Paradossalmente Miyazaki, durante la stesura del manga non voleva dare alla ragazza il ruolo di un leader, ma piuttosto di un rappresentante chiamato a guidare gli altri tramite i suoi commenti. Più che un'eroina nel senso proprio del termine, ella è quel tipo di persona che è chiamata a «far accadere le cose»[18]. Perciò il mangaka è imbarazzato dal fatto che questo lato messianico trasparisca troppo nel film durante la scena della resurrezione e, non essendo riuscito a fare in modo che gli ômus si fermassero prima di proiettare la ragzza ha spiegato in Arte di Laputa, l'artbook di "Laputa - Castello nel cielo" che egli «non era dell'idea di fare di Nausicaä una Giovanna D'Arco [e voleva] rimuovere tutti gli aspetti religiosi. Ma malgrado tutto, questa sequenza è al fine diventata una scena religiosa»[37].

Il lato oscuro[modifica | modifica wikitesto]

La scena dell'anime in cui Nausicaä si vendica ferocemente dei soldati che hanno assassinato suo padre ha suscitato grandi perplessità in Susan Napier, che considera questo atto proprio solo di un classico eroe maschile. Tuttavia nella sequenza successiva ci si accorge che la giovane prova un gran rimorso, mostrandosi così vulnerabile per la prima e unica volta in tutta la sua storia. Questo è voluto da Miyazaki per meglio umanizzare il suo personaggio e renderlo più complesso[35].

Invece per Drazen, anche quando prende la spada per lanciarsi selvaggiamente e furiosamente contro i nemici per vendicarsi dell'uccisione di Jill[N 7] ella conserva ancora un pizzico di yasashii, come San, la protagonista di Princess Mononoke[29].

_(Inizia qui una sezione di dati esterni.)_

import Literature.AlgebraicGeometry.Resolution.DecompletionPolydiscAlgebra
import Literature.AlgebraicGeometry.Resolution.DecompletionPolydiscData
import Literature.AlgebraicGeometry.Resolution.DecompletionEtalePair
import Mathlib.RingTheory.Flat.Stability
import Mathlib.Tactic.LinearCombination
import HarnessLib

/-!
# Temkin's decompletion lemma, algebraic proof — IX. The `m°`-polydisc chart `E₀`

Topic: `Literature/AlgebraicGeometry/Resolution`. M. Temkin, *Inseparable local uniformization*,
J. Algebra 373 (2013) 65–119 = arXiv:0804.1554v3, Lemma 3.3.2 (tree: `Temkin2013_Lemma332_nft`).

The `m`-side half of the common smooth roof: from the integral data of the chart
(`DecompletionPolydiscData.lean`) and the Newton-normalized polynomials
(`DecompletionPolydiscAlgebra.lean`) we build, for parameters `ε = (r, j_z, U, …)`
(`DecompChart.EParams`), the explicit étale `m°[X₁,…,X_n]`-algebra

  `E₀ = (m°[X][W]/(F̃))[1/(F̃′ · (F̃ − F̃₀)/W · Ğ · ∏_{z ∈ U} Ž_z)]`,

smooth over `m°` — the finite-level form of the `m̂°`-polydisc `𝔛′_η ∩ Y` of Temkin's proof
(p. 45) — together with:

* its `m°`-point `σE` (`u′ ↦ 0`, `W ↦ 0`; all built-in localized factors have value `1` or a
  unit) and the prime `rE` — PROVED;
* the ambient ring `ΩE = E₀ ⊗_{m°} m` (`ιE` injective by flatness) and the `K`-side map
  `ψE : Rh → ΩE` (`k[X]`-algebra map through the standard étale presentation of `Rh`,
  `Tᵢ ↦ π^{j_z} u′ᵢ`, `w ↦ x_E`; `hasMap_xE` via the evaluation chain `aeval_w'E_map`) — PROVED;
* **honest preimages** `zE z = Ž_z(W)·Ğ(W)^{−N_z} ∈ E₀` of `ψE(z)` for `z ∈ Rh` with
  `z(x) ∈ m°`, `b_z ≤ r` (`ιE_zE`), with the exact value `σE(zE z) = z(x)` (`σE_zE`) and the
  smallness `zE z ∈ z(x) + π^M E₀`, `M = j_z − r − 2N₀` (`zE_small`, from `W_small`) — PROVED.

All statements are [folklore]; no named facts.

## Sources

* M. Temkin, arXiv:0804.1554v3, proof of Lemma 3.3.2 (pp. 45–46).
-/

noncomputable section

open Polynomial

namespace Literature.AlgebraicGeometry.Resolution

universe u

variable {k K m : Type u} [Field k] [Field K] [Algebra k K] [Field m] [Algebra k m]

/-! ## The `m°`-polydisc chart `E₀` -/

namespace DecompChart

variable {V : ValuationSubring k} {O : ValuationSubring m} {A : Subring K}
  {φ : Algebra.adjoin k (A : Set K) →ₐ[k] m} (C : DecompChart V O A φ)

/-! ### Constants in `m°` -/

/-- `π ∈ m°`. [folklore] -/
def πO : O := C.vO ⟨C.π, C.hπV⟩

/-- `(πO : m) = π`. [folklore] -/
@[simp] theorem coe_πO : (C.πO : m) = algebraMap k m C.π := rfl

/-- `πO ≠ 0`. [folklore] -/
theorem πO_ne_zero : C.πO ≠ 0 := fun h => by
  have := congrArg Subtype.val h
  rw [coe_πO, ZeroMemClass.coe_zero, map_eq_zero] at this
  exact C.hπ0 this

/-- Powers of `πO` are non-zero-divisors of the domain `m°`. [folklore] -/
theorem pow_πO_mul_eq_zero {N : ℕ} {x : O} (h : C.πO ^ N * x = 0) : x = 0 :=
  (mul_eq_zero.mp h).resolve_left (pow_ne_zero _ C.πO_ne_zero)

/-- `ι₀ ∈ m°`. [folklore] -/
def ι₀O : O := ⟨C.ι₀, mem_of_isIntegral_map V O C.hOV C.ι₀_isIntegral⟩

/-- `κ₀ ∈ m°`. [folklore] -/
def κ₀O : O := ⟨C.κ₀, mem_of_isIntegral_map V O C.hOV C.κ₀_isIntegral⟩

/-- `(ι₀O : m) = ι₀`. [folklore] -/
@[simp] theorem coe_ι₀O : (C.ι₀O : m) = C.ι₀ := rfl

/-- `(κ₀O : m) = κ₀`. [folklore] -/
@[simp] theorem coe_κ₀O : (C.κ₀O : m) = C.κ₀ := rfl

/-- `c₀′ ι₀ = π^{N₀}` in `m°`. [folklore] -/
theorem c₀'_mul_ι₀O : C.c₀' * C.ι₀O = C.πO ^ C.N₀ :=
  Subtype.ext (by simp [ι₀O, C.c₀'_mul_ι₀])

/-- `g₀′ κ₀ = π^{N_g}` in `m°`. [folklore] -/
theorem g₀'_mul_κ₀O : C.g₀' * C.κ₀O = C.πO ^ C.Ng :=
  Subtype.ext (by simp [κ₀O, C.g₀'_mul_κ₀])

/-- `κ₀O ≠ 0`. [folklore] -/
theorem κ₀O_ne_zero : C.κ₀O ≠ 0 := fun h => by
  have h1 := C.g₀'_mul_κ₀O
  rw [h, mul_zero] at h1
  exact pow_ne_zero _ C.πO_ne_zero h1.symm
/-- **THE TRIVIAL BOUND, CLOSED FORM** (`σ = Re s > 1`, `q = q_F`):
`‖J(ξ, s)‖ ≤ μ_F(𝒪_F) μ_E(𝒪_E) · (1 − q^{−2σ})(1 + q^{−(2σ−1)}) ∕ [(1 − q^{−(2σ−2)})(1 + q^{−(2σ−2)})]` (★ `integral_integral_inertCell_eq`). [cite: Rogawski1990, §4.5 p. 45] [cite: Casselman1980, §3 Thm. 3.1] -/
theorem norm_integral_inertWhittaker_le_closedForm (hq : residueFieldCard E = residueFieldCard F ^ 2) (ψ : AddChar E Circle) (ξ : E) {s : ℂ} (hs : 1 < s.re) :
    ‖∫ X, (∫ t, (((max 1 (max ((normAbs E X : ℝ≥0) : ℝ) ((normAbs F t : ℝ≥0) : ℝ)) : ℝ) : ℂ) ^ (-(2 * s))) ∂μF) * ((ψ (X * ξ) : Circle) : ℂ) ∂μE‖ ≤
      μF.real (primePowBall F 0) * μE.real (primePowBall E 0) *
        ((1 - (residueFieldCard F : ℝ) ^ (-(2 * s.re))) * (1 + (residueFieldCard F : ℝ) ^ (-(2 * s.re - 1))) /
          ((1 - (residueFieldCard F : ℝ) ^ (-(2 * s.re - 2))) * (1 + (residueFieldCard F : ℝ) ^ (-(2 * s.re - 2))))) := by
  rw [← integral_integral_inertCell_eq μF μE hq hs]
  exact norm_integral_inertWhittaker_le μF μE hq ψ ξ hs

/-! ## §6 Holomorphy on the window `{1 < Re s}` (there `J(ξ, ·)` agrees with an ENTIRE polynomial in `q^{−s}`) -/

omit [MeasurableSpace F] [BorelSpace F] [MeasurableSpace E] [BorelSpace E] in
/-- **The closed form of §3 is ENTIRE in `s`** (products and sums of `s ↦ q^{−(2s−a)}`). [cite: Casselman1980, §3] -/
theorem differentiable_inertWhittakerClosedForm (M : ℂ) (n : ℕ) :
    Differentiable ℂ fun s : ℂ => M *
      ((1 - (residueFieldCard F : ℂ) ^ (-(2 * s))) * (1 + (residueFieldCard F : ℂ) ^ (-(2 * s - 1))) *
        ∑ k ∈ Finset.range (n + 1), ((residueFieldCard E : ℂ) ^ (-(2 * s - 1)) * (residueFieldCard E : ℂ)) ^ k) := by
  have hqF : (residueFieldCard F : ℂ) ≠ 0 := Nat.cast_ne_zero.2 (residueFieldCard_ne_zero F)
  have hqE : (residueFieldCard E : ℂ) ≠ 0 := Nat.cast_ne_zero.2 (residueFieldCard_ne_zero E)
  have hlin : Differentiable ℂ fun s : ℂ => -(2 * s - 1) := ((differentiable_id.const_mul (2 : ℂ)).sub_const 1).neg
  have hc0 : Differentiable ℂ fun s : ℂ => (residueFieldCard F : ℂ) ^ (-(2 * s)) :=
    ((differentiable_id.const_mul (2 : ℂ)).neg).const_cpow (Or.inl hqF)
  have hc1 : Differentiable ℂ fun s : ℂ => (residueFieldCard F : ℂ) ^ (-(2 * s - 1)) := hlin.const_cpow (Or.inl hqF)
  have hc2 : Differentiable ℂ fun s : ℂ => (residueFieldCard E : ℂ) ^ (-(2 * s - 1)) := hlin.const_cpow (Or.inl hqE)
  refine (differentiable_const M).mul ((((differentiable_const 1).sub hc0).mul ((differentiable_const 1).add hc1)).mul ?_)
  exact Differentiable.fun_sum fun k _ => (hc2.mul_const _).fun_pow k

/-- **`s ↦ J(ξ, s)` IS HOLOMORPHIC ON `{1 < Re s}`** for `ξ` in the shell `𝔭_E^{m+n} ∖ 𝔭_E^{m+n+1}` (`q_E = q_F²`, `ψ` continuous of conductor exponent `m`): there it agrees with the
entire closed form of §3. [cite: Casselman1980, §3 Thm. 3.1] [cite: Tate1950, §2.5] -/
theorem differentiableOn_integral_inertWhittaker (hq : residueFieldCard E = residueFieldCard F ^ 2) {ψ : AddChar E Circle} (hψ : Continuous ψ) {m : ℤ}
    (hm : ψ.HasConductorExp m) {ξ : E} {n : ℕ} (hn : ξ ∈ primePowBall E (m + n)) (hn' : ξ ∉ primePowBall E (m + n + 1)) :
    DifferentiableOn ℂ (fun s : ℂ =>
      ∫ X, (∫ t, (((max 1 (max ((normAbs E X : ℝ≥0) : ℝ) ((normAbs F t : ℝ≥0) : ℝ)) : ℝ) : ℂ) ^ (-(2 * s))) ∂μF) * ((ψ (X * ξ) : Circle) : ℂ) ∂μE)
      {s : ℂ | 1 < s.re} := by
  refine ((differentiable_inertWhittakerClosedForm (E := E) (F := F)
    ((μF.real (primePowBall F 0) : ℂ) * (μE.real (primePowBall E 0) : ℂ)) n).differentiableOn).congr fun s hs => ?_
  exact integral_inertWhittaker_eq_closedForm μF μE hq hψ hm hn hn' hs

/-- Outside `𝔭_E^m` the function `s ↦ J(ξ, s)` is identically `0` on `{1 < Re s}`, in particular holomorphic there. [cite: Tate1950, §2.5] -/
theorem differentiableOn_integral_inertWhittaker_of_not_mem (hq : residueFieldCard E = residueFieldCard F ^ 2) {ψ : AddChar E Circle} (hψ : Continuous ψ)
    {m : ℤ} (hm : ψ.HasConductorExp m) {ξ : E} (hξ : ξ ∉ primePowBall E m) :
    DifferentiableOn ℂ (fun s : ℂ =>
      ∫ X, (∫ t, (((max 1 (max ((normAbs E X : ℝ≥0) : ℝ) ((normAbs F t : ℝ≥0) : ℝ)) : ℝ) : ℂ) ^ (-(2 * s))) ∂μF) * ((ψ (X * ξ) : Circle) : ℂ) ∂μE)
      {s : ℂ | 1 < s.re} :=
  (differentiableOn_const (0 : ℂ)).congr fun _ hs => integral_inertWhittaker_eq_zero_of_not_mem μF μE hq hψ hm hξ hs

end TwoLocalFields

end Summit.HodgeConjecture.HodgeConjecture.Cruxes.H413.K2E1FiniteWhittakerInertU3

end
/-- **The positive type scalar is UNIQUE**: if `a = q̂ k = q̂′ k′` with `k, k′ ∈ K_δ(1)` and `q, q′ ∈ GSp_δ(ℚ)` of POSITIVE multipliers
`c, c′`, then `c = c′` (`q⁻¹ q′ = k̂ k′⁻¹ ∈ GSp_δ(ℚ) ∩ K_δ(1)` has the positive multiplier `c⁻¹ c′ ∈ {±1}`).  So `c(a)` — the
scalar by which `ψ_δ` must be divided to read the type-`δ` polarisation on `Λ_a` — depends on `a` alone (`0 < g`, `δ` a
polarisation type). [cite: Milne2005ShimuraVarieties, Lemma 5.12 p. 57, §6 p. 67 and p. 70] [cite: Deligne1971TravauxShimura, Exemple 4.16 p. 150] -/
theorem eq_of_isMultiplier_pos_of_mul_eq_mul (hδ : IsPolarizationType δ) (hg : 0 < g) {q q' : gspRational δ}
    {k k' : gspFinAdelic δ} (hk : k ∈ principalLevelSubgroup δ 1) (hk' : k' ∈ principalLevelSubgroup δ 1)
    (h : gspRationalToFinAdelic δ q * k = gspRationalToFinAdelic δ q' * k') {c c' : ℚˣ}
    (hc : IsMultiplier (typeFormOver δ ℚ) (q : GL (Fin g ⊕ Fin g) ℚ) c)
    (hc' : IsMultiplier (typeFormOver δ ℚ) (q' : GL (Fin g ⊕ Fin g) ℚ) c') (h0 : 0 < (c : ℚ)) (h0' : 0 < (c' : ℚ)) :
    c = c' := by
  -- `(q⁻¹ q′)^ = k k′⁻¹ ∈ K_δ(1)`
  have e : gspRationalToFinAdelic δ (q⁻¹ * q') = k * k'⁻¹ := by
    rw [map_mul, map_inv, eq_mul_inv_iff_mul_eq, mul_assoc, ← h, inv_mul_cancel_left]
  have hkk : k * k'⁻¹ ∈ principalLevelSubgroup δ 1 := mul_mem hk (inv_mem hk')
  have hmem : gspRationalToFinAdelic δ (q⁻¹ * q') ∈ principalLevelSubgroup δ 1 := e ▸ hkk
  have hmult : IsMultiplier (typeFormOver δ ℚ) ((q⁻¹ * q' : gspRational δ) : GL (Fin g ⊕ Fin g) ℚ) (c⁻¹ * c') := by
    rw [Subgroup.coe_mul, Subgroup.coe_inv]
    exact hc.inv.mul hc'
  rcases isMultiplier_eq_one_or_eq_neg_one_of_mem_principalLevelSubgroup_one δ hδ hg hmem hmult with h1 | h1
  · rwa [inv_mul_eq_one] at h1
  · exfalso
    have hpos : 0 < ((c⁻¹ * c' : ℚˣ) : ℚ) := by
      rw [Units.val_mul, Units.val_inv_eq_inv_val]
      exact mul_pos (inv_pos.2 h0) h0'
    rw [h1, Units.val_neg, Units.val_one] at hpos
    exact absurd hpos (by norm_num)

/-- **`ν(a) ∈ c(a) · ℤ̂^×`**: if `a = q̂ · k` with `k ∈ K_δ(1)` and `q` of multiplier `c`, then `a` has the multiplier `ĉ · t` for a
`ℤ̂`-UNIT `t` (all local absolute values `1`; `t = ν(k)`) — so `c(a)` is the positive generator of `ν(a) ℤ̂^× ℚ^× ∩ ℚ^×`, the
scalar the DAG's J1-i row names (`0 < g`, `δ` a polarisation type). [cite: Milne2005ShimuraVarieties, Lemma 5.12 p. 57, §6 p. 70]
[cite: Deligne1971TravauxShimura, Exemple 4.16 p. 150] -/
theorem exists_isMultiplier_map_mul_of_mul_eq (hδ : IsPolarizationType δ) (hg : 0 < g) {q : gspRational δ}
    {k a : gspFinAdelic δ} (hk : k ∈ principalLevelSubgroup δ 1) (h : gspRationalToFinAdelic δ q * k = a) {c : ℚˣ}
    (hc : IsMultiplier (typeFormOver δ ℚ) (q : GL (Fin g ⊕ Fin g) ℚ) c) :
    ∃ t : finAdeleQˣ, (∀ v : HeightOneSpectrum (𝓞 ℚ), Valued.v ((t : finAdeleQ) v) = 1) ∧
      IsMultiplier (typeFormOver δ finAdeleQ) (a : GL (Fin g ⊕ Fin g) finAdeleQ)
        (Units.map (algebraMap ℚ finAdeleQ).toMonoidHom c * t) := by
  obtain ⟨t, ht⟩ := k.2
  obtain ⟨ht1, ht2⟩ := sub_one_mem_levelIdeal_of_isMultiplier_of_isPolarizationType δ hδ hg hk ht
  refine ⟨t, (Literature.NumberTheory.Adeles.forall_valued_eq_one_iff_mem_integralAdeles t).2 ⟨?_, ?_⟩, ?_⟩
  · have := add_mem (mem_integralAdeles_of_mem_levelIdeal ht1) (one_mem (FiniteAdeleRing.integralAdeles (𝓞 ℚ) ℚ))
    rwa [sub_add_cancel] at this
  · have := add_mem (mem_integralAdeles_of_mem_levelIdeal ht2) (one_mem (FiniteAdeleRing.integralAdeles (𝓞 ℚ) ℚ))
    rwa [sub_add_cancel] at this
  · -- `ν(q̂ k) = ĉ · t`
    have hcA : IsMultiplier (typeFormOver δ finAdeleQ)
        ((gspRationalToFinAdelic δ q : gspFinAdelic δ) : GL (Fin g ⊕ Fin g) finAdeleQ)
        (Units.map (algebraMap ℚ finAdeleQ).toMonoidHom c) := by
      have h' := hc.map (algebraMap ℚ finAdeleQ)
      rwa [typeFormOver_map] at h'
    have h1 : IsMultiplier (typeFormOver δ finAdeleQ)
        ((gspRationalToFinAdelic δ q * k : gspFinAdelic δ) : GL (Fin g ⊕ Fin g) finAdeleQ)
        (Units.map (algebraMap ℚ finAdeleQ).toMonoidHom c * t) := by
      rw [Subgroup.coe_mul]
      exact hcA.mul ht
    rwa [h] at h1

end TypeScalar

end Literature.AlgebraicGeometry.ModuliOfAbelianVarieties

end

Ancora, secondo il mangaka, «Nausicaä e Kushana sono molto simili; come due facce della stessa medaglia»[12][N 8]. Infatti Kushana, a causa del duro shock provato in guerra, è «cupa ed istintiva» e si avvicina a certi aspetti caratteriali di eroi come Shuna di Shuna no tabi o Ashitaka di "Princess Mononoke"; il lato oscuro di Nausicaä permette così di rivelarla come sua immagine speculare[16]. Ma quest'ultima, cosciente di avere questi sprazzi di forza selvaggia, cerca di reprimerla in tutti i modi. Per esempio, dopo aver tentato di compiere la strage dei soldati tolmechiani, si abbandona tra le braccia del suo ex mentore Lord Yupa dicendo: «Un odio spaventoso dorme in me, che sfugge al mio controllo...».

Colson e Gaël Regner vedono questa violenza latente come «una falla che si avrà sempre la voglia di tappare» perché terrorizza: «i sentimenti di impulsività possono spingere a commettere terribili errori». Notano però che questa debolezza rende l'eroina «umana e fallace», al contrario del suo status messianico, e che il pacifismo che quest'ultima proclama è in realtà il frutto di una lotta interiore contro il suo lato oscuro[23].

Infine all'interno di una relazione pubblicata sul sito Kanpai!, Gaël aggiunge che questa rabbia sepolta e talvolta incontrollabile rende dubbia anche una fallibilità paradossale che umanizza Nausicaä; anche se «coraggiosa, determinata a priori, amata e impavida» non è «la perfetta eroina facile da creare»[40].

Il percorso iniziatico e il dilemma corneliano[modifica | modifica wikitesto]

Colson e Gaël hanno notato che il percorso di crescita che seguono i personaggi di Miyazaki è più o meno sempre lo stesso: da un «ambiente chiuso», che rappresenta il microcosmo protettivo in cui trascorrono la loro infanzia, intraprendono un viaggio iniziatico costellato di vari ostacoli che simboleggia il passaggio dalla gioventù all'età adulta e che alla fine conduce ad un altro luogo circoscritto, il «giardino segreto»[41].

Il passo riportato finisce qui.